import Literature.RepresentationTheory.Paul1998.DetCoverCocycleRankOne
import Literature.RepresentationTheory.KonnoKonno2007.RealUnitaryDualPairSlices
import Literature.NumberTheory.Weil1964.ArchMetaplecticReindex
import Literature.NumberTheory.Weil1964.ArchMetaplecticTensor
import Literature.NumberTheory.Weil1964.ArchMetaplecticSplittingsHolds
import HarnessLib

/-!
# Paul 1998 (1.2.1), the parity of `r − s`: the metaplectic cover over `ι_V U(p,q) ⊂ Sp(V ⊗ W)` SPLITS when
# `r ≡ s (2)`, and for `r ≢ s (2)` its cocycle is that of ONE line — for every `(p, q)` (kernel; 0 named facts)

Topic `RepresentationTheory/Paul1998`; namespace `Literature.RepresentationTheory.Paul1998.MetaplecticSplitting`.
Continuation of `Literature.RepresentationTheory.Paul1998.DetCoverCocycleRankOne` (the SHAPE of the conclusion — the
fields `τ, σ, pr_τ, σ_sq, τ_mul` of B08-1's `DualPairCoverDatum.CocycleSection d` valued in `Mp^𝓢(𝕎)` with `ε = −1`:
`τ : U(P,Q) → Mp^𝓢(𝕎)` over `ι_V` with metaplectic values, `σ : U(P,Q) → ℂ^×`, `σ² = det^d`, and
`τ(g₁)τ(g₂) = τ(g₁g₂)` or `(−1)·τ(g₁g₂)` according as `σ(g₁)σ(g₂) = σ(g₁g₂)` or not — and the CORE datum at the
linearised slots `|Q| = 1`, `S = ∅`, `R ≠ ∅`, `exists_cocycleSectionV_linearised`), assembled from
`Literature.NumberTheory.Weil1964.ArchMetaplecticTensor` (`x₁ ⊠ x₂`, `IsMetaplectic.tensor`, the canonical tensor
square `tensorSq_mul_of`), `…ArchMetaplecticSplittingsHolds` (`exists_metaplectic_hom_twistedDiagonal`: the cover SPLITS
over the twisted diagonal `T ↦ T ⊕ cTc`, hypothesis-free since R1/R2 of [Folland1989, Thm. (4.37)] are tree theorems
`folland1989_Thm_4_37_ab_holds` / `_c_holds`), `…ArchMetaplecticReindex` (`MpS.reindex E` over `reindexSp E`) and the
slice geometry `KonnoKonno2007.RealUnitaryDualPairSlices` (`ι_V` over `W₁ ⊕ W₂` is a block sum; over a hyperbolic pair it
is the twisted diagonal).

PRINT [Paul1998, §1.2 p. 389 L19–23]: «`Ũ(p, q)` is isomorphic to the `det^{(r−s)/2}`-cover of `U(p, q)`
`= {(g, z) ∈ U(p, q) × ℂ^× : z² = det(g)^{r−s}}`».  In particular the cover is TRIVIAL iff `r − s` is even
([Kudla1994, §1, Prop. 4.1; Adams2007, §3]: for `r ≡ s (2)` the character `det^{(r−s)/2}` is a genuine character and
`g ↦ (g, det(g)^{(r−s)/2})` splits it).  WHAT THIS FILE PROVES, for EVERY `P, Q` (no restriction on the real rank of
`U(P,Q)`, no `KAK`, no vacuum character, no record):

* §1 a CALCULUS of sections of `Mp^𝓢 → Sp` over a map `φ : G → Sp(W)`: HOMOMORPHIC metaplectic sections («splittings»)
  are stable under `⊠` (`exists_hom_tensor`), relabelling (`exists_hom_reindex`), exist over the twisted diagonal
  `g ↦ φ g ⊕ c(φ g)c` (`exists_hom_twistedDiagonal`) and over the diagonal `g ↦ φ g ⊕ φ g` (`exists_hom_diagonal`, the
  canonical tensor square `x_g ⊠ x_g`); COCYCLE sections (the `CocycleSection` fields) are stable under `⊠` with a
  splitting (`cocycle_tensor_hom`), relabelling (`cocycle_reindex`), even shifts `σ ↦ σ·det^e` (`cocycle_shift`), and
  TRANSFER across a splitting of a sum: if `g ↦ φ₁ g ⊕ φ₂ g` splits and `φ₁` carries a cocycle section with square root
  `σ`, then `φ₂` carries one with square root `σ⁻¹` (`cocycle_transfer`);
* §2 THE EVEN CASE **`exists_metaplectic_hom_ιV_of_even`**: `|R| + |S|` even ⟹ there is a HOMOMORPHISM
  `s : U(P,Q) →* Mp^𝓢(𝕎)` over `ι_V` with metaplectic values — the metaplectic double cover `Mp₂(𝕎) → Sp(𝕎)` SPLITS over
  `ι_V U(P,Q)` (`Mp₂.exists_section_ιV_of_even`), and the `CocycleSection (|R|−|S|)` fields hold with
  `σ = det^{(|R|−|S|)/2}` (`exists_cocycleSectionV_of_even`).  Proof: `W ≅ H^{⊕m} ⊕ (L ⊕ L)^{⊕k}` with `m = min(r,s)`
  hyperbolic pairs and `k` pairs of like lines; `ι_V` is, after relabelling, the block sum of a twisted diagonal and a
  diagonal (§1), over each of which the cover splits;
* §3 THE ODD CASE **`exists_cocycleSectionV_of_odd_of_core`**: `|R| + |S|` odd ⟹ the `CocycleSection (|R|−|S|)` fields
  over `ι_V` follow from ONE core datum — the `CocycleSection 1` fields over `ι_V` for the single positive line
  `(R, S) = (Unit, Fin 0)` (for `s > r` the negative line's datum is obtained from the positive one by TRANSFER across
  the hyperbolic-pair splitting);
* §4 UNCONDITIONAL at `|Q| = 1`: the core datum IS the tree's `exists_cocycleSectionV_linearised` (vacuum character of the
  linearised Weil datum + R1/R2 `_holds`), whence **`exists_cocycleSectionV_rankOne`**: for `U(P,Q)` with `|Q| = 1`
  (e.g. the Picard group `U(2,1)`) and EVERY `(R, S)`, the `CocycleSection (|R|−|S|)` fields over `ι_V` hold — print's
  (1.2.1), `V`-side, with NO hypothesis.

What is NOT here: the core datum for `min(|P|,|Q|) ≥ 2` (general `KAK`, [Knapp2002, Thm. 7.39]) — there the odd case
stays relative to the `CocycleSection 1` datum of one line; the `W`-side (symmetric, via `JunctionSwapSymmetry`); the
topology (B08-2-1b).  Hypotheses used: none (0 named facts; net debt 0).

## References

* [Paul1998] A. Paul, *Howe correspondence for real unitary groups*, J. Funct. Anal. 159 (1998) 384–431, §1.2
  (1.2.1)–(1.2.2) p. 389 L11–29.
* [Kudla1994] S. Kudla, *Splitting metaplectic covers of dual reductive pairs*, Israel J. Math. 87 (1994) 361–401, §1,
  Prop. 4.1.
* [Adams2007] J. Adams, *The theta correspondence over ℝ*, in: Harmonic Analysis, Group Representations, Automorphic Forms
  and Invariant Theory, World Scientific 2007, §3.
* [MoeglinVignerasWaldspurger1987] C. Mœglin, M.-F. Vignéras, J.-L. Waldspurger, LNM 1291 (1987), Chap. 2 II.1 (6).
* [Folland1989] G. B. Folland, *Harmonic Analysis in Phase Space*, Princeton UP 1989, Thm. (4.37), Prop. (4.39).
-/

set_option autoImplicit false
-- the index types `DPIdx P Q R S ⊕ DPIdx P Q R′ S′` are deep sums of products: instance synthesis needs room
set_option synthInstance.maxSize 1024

...

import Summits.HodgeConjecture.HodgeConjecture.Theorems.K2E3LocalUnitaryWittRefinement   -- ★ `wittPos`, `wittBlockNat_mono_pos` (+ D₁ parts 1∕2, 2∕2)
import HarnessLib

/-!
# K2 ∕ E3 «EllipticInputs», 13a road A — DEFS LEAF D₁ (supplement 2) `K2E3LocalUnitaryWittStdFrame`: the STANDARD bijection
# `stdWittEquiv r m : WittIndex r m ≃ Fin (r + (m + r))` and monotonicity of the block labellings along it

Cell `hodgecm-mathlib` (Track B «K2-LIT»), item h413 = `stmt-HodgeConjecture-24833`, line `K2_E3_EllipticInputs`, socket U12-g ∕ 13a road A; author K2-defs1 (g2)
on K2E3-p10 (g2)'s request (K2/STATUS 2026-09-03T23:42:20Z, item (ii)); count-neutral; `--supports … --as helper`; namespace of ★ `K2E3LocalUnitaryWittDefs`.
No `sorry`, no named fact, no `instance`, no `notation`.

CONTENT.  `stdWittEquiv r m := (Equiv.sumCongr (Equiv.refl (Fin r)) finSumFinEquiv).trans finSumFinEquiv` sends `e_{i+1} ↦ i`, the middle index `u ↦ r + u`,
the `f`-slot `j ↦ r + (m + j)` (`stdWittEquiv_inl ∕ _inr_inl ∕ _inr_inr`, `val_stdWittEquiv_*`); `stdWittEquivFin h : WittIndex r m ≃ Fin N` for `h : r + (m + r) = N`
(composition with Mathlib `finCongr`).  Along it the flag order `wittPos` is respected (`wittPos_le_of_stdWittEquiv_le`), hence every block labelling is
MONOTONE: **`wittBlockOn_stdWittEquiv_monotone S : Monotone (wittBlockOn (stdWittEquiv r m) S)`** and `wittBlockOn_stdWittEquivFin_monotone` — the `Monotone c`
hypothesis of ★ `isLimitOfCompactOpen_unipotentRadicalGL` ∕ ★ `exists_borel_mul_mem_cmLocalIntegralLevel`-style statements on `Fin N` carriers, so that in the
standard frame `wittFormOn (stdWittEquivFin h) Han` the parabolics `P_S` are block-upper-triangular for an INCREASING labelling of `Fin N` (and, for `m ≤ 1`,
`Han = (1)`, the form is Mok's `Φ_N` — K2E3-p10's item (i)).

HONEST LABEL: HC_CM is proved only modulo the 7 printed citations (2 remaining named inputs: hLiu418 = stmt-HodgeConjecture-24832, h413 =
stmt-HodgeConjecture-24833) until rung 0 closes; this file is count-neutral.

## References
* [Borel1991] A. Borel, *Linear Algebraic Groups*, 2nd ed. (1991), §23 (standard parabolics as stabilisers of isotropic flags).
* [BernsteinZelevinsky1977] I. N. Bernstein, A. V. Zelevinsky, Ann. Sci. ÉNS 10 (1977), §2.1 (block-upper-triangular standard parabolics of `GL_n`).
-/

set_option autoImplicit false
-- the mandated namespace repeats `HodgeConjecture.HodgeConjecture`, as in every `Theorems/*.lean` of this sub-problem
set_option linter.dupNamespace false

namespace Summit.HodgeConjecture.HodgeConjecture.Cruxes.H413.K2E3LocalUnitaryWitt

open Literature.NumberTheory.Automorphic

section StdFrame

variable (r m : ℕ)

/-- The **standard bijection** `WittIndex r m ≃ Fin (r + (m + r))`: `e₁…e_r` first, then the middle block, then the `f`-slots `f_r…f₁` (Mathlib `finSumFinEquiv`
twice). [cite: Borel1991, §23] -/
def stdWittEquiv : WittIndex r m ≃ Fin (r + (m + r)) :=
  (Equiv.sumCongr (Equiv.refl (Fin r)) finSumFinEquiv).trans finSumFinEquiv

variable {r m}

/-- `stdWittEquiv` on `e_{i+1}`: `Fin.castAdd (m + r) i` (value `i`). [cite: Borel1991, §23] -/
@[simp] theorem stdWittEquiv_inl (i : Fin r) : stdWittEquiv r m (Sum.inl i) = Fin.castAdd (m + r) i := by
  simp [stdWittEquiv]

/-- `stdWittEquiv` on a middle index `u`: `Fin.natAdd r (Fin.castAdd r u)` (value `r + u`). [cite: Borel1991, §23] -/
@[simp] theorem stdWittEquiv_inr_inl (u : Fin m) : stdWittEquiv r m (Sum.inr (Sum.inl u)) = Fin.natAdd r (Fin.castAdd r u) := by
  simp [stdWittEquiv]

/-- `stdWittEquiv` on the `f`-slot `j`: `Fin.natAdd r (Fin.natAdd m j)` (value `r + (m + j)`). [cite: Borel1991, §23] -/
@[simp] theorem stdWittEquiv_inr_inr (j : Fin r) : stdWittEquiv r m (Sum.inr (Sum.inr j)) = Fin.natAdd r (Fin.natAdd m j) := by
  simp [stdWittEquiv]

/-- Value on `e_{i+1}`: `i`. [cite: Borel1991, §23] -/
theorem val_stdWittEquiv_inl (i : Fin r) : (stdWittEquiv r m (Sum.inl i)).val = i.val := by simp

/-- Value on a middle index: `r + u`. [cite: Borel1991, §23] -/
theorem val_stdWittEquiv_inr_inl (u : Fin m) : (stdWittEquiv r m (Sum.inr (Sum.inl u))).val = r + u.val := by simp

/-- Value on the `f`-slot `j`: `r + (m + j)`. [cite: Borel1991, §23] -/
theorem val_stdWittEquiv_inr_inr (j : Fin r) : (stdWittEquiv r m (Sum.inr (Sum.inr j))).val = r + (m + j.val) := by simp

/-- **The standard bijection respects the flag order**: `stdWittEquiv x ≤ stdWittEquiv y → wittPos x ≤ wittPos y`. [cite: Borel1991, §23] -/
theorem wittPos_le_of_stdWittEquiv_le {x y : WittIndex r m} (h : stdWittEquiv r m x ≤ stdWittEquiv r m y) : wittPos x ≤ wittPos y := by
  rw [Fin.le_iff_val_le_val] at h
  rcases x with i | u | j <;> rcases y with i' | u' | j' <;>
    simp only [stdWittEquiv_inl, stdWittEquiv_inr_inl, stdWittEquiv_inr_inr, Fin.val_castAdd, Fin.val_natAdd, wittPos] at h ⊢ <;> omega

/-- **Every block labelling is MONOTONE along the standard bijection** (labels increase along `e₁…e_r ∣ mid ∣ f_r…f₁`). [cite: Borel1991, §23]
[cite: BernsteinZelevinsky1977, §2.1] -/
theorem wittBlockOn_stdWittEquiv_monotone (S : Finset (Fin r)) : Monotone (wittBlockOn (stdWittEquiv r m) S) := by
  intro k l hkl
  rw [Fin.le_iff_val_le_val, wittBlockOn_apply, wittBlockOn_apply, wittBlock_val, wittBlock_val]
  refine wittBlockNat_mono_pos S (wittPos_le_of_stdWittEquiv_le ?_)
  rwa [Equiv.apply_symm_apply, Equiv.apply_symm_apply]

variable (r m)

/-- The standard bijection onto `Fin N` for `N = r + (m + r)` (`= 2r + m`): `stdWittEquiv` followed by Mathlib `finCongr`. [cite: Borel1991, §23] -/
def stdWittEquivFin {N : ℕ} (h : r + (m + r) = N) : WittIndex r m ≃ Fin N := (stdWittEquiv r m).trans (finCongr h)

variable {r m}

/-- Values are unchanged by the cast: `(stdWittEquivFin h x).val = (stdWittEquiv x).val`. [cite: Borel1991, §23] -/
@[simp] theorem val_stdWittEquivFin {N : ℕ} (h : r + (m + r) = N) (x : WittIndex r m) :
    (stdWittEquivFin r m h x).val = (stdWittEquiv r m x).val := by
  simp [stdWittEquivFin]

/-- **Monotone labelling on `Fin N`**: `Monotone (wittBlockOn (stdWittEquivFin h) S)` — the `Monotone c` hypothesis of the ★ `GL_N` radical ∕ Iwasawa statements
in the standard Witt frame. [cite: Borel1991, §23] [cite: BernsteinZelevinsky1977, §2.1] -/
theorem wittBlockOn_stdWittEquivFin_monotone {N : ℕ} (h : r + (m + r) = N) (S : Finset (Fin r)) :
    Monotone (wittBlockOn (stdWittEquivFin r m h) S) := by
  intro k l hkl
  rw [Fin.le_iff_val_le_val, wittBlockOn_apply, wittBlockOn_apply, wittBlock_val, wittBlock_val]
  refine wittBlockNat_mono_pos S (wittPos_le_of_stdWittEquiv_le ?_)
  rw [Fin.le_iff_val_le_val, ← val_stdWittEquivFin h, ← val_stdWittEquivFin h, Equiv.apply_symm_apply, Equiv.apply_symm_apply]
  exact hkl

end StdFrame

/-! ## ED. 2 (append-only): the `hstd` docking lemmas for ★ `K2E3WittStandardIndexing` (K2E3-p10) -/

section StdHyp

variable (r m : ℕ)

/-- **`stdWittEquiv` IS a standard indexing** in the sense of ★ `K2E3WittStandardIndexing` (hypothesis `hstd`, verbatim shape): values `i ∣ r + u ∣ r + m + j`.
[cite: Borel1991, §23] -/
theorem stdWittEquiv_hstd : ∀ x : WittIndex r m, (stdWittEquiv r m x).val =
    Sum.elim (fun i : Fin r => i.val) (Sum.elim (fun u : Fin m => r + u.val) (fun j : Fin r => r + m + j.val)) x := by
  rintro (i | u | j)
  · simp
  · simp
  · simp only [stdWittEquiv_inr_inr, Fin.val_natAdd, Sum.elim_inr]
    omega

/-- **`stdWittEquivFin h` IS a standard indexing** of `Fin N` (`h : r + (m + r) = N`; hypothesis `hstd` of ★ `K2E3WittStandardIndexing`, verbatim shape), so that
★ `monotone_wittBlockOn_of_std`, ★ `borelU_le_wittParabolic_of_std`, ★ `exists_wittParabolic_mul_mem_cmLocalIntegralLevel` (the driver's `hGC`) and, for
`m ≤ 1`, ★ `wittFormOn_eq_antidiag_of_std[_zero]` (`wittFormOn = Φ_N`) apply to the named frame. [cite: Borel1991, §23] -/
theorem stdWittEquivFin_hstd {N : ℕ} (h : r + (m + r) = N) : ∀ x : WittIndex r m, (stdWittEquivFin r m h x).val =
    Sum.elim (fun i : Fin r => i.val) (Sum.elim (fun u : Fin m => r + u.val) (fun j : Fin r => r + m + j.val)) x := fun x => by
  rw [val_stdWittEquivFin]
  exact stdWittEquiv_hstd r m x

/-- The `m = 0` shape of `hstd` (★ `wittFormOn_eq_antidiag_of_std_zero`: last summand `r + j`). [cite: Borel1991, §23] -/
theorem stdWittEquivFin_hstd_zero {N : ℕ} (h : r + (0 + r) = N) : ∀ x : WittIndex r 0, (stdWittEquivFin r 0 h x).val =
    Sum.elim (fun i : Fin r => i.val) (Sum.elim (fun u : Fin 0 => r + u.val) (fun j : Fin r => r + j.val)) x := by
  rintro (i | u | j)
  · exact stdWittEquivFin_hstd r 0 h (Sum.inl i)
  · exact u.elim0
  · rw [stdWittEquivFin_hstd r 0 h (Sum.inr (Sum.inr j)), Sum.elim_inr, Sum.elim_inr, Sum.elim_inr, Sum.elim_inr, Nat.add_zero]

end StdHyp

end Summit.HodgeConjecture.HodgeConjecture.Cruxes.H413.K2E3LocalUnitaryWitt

Task to complete: Out of the data above, return each line where the word "triangular" can be found.

Written response:
standard frame `wittFormOn (stdWittEquivFin h) Han` the parabolics `P_S` are block-upper-triangular for an INCREASING labelling of `Fin N` (and, for `m ≤ 1`,
* [BernsteinZelevinsky1977] I. N. Bernstein, A. V. Zelevinsky, Ann. Sci. ÉNS 10 (1977), §2.1 (block-upper-triangular standard parabolics of `GL_n`).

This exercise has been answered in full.